Exercise -> Retrieve every line from the records in which the word "EuclideanSpace" occurs.

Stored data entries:
--------------------

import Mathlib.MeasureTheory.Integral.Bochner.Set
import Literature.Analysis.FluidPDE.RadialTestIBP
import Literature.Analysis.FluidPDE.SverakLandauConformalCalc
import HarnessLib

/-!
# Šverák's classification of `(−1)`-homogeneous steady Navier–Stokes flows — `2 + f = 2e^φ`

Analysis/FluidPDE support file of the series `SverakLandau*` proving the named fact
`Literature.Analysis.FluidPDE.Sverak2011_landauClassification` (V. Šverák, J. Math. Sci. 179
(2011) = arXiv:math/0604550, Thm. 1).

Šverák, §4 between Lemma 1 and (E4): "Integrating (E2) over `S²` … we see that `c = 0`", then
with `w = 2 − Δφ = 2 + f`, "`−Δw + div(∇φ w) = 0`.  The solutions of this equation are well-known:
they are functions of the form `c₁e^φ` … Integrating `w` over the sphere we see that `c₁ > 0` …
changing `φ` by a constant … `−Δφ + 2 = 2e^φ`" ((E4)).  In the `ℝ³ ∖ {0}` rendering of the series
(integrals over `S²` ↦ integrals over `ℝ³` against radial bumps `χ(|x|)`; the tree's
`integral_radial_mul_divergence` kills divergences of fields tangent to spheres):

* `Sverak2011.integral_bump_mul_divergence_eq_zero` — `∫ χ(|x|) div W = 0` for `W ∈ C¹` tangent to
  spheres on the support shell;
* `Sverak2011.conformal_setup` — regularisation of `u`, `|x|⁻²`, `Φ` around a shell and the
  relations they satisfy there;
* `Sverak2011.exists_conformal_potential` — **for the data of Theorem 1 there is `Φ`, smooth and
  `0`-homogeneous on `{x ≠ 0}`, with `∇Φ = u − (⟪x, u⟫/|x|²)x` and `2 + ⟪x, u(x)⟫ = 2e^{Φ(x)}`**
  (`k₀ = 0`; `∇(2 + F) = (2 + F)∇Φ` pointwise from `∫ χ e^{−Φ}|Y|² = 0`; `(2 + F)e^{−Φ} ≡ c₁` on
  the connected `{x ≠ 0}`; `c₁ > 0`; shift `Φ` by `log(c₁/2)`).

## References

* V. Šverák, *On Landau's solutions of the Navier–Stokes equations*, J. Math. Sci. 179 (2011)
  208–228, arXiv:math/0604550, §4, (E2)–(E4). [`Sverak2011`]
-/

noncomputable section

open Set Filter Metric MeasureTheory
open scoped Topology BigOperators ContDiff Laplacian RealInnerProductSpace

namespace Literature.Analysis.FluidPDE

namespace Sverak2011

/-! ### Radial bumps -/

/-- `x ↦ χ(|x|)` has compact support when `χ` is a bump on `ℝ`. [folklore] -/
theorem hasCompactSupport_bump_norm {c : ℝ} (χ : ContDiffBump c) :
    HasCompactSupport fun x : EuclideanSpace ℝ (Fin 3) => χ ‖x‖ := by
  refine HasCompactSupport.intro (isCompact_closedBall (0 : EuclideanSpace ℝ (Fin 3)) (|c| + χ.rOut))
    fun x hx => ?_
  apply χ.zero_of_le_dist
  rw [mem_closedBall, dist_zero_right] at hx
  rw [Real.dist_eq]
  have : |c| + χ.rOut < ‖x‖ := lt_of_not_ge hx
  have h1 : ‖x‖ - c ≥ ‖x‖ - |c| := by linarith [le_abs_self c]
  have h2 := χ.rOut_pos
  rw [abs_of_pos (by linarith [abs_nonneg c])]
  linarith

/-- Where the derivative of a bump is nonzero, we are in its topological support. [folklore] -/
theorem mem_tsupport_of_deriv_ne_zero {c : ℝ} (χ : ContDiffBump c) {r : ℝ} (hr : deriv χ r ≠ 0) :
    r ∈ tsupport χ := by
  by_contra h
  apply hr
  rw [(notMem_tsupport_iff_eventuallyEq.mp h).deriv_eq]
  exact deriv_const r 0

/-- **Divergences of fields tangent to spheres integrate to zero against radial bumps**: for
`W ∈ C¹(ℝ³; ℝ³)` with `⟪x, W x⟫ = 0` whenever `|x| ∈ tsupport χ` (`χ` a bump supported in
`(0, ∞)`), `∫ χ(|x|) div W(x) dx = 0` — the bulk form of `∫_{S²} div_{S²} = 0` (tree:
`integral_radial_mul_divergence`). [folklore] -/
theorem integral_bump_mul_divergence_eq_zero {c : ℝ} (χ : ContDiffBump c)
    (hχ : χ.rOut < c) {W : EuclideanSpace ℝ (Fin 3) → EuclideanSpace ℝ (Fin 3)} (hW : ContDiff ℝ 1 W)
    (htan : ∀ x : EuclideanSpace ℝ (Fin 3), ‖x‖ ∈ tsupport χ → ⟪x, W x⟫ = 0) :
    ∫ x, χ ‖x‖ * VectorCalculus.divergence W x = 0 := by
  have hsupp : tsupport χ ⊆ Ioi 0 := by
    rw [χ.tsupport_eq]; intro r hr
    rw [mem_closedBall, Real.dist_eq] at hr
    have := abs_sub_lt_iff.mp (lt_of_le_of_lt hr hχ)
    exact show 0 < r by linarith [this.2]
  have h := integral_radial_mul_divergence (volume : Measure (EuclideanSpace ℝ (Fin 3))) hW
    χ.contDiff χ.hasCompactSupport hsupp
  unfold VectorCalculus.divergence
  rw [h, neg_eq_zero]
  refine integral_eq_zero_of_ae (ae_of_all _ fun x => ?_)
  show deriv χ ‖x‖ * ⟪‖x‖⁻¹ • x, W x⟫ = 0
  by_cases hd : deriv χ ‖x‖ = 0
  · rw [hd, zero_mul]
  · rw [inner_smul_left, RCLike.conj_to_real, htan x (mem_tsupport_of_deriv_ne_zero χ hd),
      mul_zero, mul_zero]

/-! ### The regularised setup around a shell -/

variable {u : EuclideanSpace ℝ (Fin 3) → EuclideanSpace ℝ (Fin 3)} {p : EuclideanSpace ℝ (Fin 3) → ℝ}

--------------------

Your solution ->
    HasCompactSupport fun x : EuclideanSpace ℝ (Fin 3) => χ ‖x‖ := by
  refine HasCompactSupport.intro (isCompact_closedBall (0 : EuclideanSpace ℝ (Fin 3)) (|c| + χ.rOut))
    (hχ : χ.rOut < c) {W : EuclideanSpace ℝ (Fin 3) → EuclideanSpace ℝ (Fin 3)} (hW : ContDiff ℝ 1 W)
    (htan : ∀ x : EuclideanSpace ℝ (Fin 3), ‖x‖ ∈ tsupport χ → ⟪x, W x⟫ = 0) :
  have h := integral_radial_mul_divergence (volume : Measure (EuclideanSpace ℝ (Fin 3))) hW
variable {u : EuclideanSpace ℝ (Fin 3) → EuclideanSpace ℝ (Fin 3)} {p : EuclideanSpace ℝ (Fin 3) → ℝ}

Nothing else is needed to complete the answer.